Restate word for word the lines of the data below, from the first through the one that has "minors are the".

************

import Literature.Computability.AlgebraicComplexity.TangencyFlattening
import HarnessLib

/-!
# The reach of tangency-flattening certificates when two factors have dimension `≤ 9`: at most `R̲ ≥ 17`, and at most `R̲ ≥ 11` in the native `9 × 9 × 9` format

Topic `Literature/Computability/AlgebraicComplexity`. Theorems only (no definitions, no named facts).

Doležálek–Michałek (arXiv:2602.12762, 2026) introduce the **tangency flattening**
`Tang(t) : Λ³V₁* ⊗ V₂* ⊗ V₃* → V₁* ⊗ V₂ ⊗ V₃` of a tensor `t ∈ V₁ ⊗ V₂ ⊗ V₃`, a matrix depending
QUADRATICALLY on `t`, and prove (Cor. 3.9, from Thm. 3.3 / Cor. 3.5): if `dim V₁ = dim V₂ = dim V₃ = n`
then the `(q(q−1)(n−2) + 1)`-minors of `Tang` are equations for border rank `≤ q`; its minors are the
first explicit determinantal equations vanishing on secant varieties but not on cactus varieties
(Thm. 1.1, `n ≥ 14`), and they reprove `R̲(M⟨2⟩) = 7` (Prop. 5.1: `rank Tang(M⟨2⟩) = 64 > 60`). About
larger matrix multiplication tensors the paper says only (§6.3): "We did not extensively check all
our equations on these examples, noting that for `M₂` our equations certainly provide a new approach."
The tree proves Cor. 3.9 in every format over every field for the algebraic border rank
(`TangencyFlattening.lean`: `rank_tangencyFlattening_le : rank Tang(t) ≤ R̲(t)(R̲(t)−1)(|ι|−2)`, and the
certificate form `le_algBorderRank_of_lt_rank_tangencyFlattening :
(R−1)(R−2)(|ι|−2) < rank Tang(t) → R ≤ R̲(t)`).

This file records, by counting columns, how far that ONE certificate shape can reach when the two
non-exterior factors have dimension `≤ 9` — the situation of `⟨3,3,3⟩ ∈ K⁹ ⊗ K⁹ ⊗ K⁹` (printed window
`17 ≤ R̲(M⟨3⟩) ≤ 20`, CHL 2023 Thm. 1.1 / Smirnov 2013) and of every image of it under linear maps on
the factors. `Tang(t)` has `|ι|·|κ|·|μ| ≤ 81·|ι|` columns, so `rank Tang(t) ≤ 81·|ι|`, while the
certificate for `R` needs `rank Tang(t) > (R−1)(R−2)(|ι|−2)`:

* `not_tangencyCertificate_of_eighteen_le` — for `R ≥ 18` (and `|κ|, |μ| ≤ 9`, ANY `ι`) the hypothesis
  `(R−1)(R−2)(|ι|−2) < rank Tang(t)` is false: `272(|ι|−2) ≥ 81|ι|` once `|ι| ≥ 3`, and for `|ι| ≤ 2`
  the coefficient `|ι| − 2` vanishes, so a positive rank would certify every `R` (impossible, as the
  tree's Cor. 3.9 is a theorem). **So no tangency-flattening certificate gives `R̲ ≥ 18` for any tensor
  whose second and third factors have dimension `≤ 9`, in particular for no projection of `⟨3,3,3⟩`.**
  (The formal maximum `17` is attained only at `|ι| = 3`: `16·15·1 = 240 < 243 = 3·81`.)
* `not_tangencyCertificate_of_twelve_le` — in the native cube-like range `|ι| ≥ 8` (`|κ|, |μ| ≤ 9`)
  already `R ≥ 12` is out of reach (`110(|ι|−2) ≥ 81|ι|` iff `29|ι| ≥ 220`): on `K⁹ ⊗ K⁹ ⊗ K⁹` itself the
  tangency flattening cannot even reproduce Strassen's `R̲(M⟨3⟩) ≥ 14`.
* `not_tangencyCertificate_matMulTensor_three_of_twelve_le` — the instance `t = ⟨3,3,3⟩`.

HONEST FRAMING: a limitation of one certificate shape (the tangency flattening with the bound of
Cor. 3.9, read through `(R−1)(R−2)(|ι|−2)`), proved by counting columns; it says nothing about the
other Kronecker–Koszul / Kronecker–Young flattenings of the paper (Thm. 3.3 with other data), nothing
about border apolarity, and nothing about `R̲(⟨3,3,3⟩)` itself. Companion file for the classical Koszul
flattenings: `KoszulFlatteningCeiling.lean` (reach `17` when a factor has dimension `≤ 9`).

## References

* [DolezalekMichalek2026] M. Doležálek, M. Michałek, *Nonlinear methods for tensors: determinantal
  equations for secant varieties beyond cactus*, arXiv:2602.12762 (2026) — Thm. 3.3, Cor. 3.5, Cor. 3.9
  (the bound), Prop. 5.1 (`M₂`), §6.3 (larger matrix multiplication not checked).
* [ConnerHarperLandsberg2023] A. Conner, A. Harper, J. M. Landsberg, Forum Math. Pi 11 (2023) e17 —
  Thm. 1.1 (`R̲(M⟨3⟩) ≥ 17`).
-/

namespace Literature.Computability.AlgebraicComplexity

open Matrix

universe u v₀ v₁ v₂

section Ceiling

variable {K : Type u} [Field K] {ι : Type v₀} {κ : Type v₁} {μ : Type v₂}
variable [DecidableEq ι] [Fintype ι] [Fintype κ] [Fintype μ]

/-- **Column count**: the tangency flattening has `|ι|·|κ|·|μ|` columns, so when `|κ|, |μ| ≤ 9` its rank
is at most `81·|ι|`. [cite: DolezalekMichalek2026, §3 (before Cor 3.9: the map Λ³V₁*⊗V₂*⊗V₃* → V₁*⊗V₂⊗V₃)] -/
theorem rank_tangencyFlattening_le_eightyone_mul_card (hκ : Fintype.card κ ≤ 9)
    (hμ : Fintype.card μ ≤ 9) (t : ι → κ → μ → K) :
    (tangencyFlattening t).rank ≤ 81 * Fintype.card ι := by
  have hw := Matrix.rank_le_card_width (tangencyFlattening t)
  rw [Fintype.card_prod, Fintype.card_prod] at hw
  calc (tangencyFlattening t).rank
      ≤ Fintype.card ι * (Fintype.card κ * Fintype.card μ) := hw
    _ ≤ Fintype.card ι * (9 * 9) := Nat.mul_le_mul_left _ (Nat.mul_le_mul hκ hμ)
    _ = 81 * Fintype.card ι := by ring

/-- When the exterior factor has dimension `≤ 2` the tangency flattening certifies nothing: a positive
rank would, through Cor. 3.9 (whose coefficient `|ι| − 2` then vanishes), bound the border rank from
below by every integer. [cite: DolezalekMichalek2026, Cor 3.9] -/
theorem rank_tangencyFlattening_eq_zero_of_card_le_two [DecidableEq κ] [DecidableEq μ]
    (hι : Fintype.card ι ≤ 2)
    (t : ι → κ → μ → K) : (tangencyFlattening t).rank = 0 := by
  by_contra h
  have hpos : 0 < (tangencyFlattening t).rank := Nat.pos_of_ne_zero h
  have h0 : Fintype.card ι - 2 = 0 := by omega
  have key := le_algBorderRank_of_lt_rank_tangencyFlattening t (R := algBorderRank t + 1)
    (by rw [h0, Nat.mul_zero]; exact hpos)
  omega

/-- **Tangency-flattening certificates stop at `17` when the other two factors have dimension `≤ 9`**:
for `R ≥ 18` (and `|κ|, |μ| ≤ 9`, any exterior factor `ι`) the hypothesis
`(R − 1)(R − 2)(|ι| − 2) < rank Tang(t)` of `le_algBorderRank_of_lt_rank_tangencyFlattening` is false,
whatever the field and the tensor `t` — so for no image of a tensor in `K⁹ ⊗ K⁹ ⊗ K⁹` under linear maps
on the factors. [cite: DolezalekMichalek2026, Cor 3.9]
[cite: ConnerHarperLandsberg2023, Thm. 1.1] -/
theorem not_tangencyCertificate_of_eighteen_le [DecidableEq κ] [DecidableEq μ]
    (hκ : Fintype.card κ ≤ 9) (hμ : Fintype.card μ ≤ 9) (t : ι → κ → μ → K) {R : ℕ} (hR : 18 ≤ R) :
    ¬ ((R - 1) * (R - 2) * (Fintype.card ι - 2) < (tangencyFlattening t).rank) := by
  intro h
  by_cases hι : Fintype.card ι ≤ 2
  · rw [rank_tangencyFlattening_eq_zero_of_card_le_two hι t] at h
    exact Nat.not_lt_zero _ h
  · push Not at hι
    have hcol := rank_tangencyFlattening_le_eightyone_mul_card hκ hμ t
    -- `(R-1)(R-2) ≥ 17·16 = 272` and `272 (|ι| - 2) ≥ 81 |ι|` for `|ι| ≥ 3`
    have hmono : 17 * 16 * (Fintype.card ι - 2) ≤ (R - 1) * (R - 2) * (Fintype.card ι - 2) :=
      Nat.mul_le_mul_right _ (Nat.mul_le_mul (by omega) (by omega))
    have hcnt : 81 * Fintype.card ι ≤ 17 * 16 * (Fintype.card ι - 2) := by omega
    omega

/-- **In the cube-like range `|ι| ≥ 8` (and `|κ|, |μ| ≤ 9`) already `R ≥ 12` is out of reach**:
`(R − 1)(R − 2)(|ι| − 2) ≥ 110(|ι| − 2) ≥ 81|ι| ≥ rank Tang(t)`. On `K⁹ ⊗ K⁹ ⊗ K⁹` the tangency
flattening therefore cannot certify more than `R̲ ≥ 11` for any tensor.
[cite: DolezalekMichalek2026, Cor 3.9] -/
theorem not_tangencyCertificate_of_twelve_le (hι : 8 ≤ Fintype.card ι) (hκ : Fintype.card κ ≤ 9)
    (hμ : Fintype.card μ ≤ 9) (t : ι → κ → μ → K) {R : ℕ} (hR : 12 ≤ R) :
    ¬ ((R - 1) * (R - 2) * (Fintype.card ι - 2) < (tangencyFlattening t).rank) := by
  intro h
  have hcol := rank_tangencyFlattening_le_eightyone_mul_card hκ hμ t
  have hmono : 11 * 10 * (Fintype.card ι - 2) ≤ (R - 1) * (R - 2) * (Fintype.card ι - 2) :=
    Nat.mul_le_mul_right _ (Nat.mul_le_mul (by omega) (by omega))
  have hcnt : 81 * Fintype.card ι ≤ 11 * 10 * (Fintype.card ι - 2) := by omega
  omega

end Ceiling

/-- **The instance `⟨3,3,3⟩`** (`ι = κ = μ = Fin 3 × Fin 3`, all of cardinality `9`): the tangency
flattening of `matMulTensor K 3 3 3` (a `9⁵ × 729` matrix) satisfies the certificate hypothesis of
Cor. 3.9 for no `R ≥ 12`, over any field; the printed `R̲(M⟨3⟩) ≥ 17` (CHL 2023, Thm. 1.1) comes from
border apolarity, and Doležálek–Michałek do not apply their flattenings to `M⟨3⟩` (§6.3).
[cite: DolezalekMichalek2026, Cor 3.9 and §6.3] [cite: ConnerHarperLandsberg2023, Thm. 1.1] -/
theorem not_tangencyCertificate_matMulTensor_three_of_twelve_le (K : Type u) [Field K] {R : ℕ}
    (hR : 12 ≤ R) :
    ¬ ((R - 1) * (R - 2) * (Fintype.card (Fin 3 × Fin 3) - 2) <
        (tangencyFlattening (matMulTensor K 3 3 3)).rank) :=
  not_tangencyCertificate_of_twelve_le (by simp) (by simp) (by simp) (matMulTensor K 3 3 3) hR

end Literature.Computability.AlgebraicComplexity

************

_TASK RESPONSE_:
import Literature.Computability.AlgebraicComplexity.TangencyFlattening
import HarnessLib

/-!
# The reach of tangency-flattening certificates when two factors have dimension `≤ 9`: at most `R̲ ≥ 17`, and at most `R̲ ≥ 11` in the native `9 × 9 × 9` format

Topic `Literature/Computability/AlgebraicComplexity`. Theorems only (no definitions, no named facts).

Doležálek–Michałek (arXiv:2602.12762, 2026) introduce the **tangency flattening**
`Tang(t) : Λ³V₁* ⊗ V₂* ⊗ V₃* → V₁* ⊗ V₂ ⊗ V₃` of a tensor `t ∈ V₁ ⊗ V₂ ⊗ V₃`, a matrix depending
QUADRATICALLY on `t`, and prove (Cor. 3.9, from Thm. 3.3 / Cor. 3.5): if `dim V₁ = dim V₂ = dim V₃ = n`
then the `(q(q−1)(n−2) + 1)`-minors of `Tang` are equations for border rank `≤ q`; its minors are the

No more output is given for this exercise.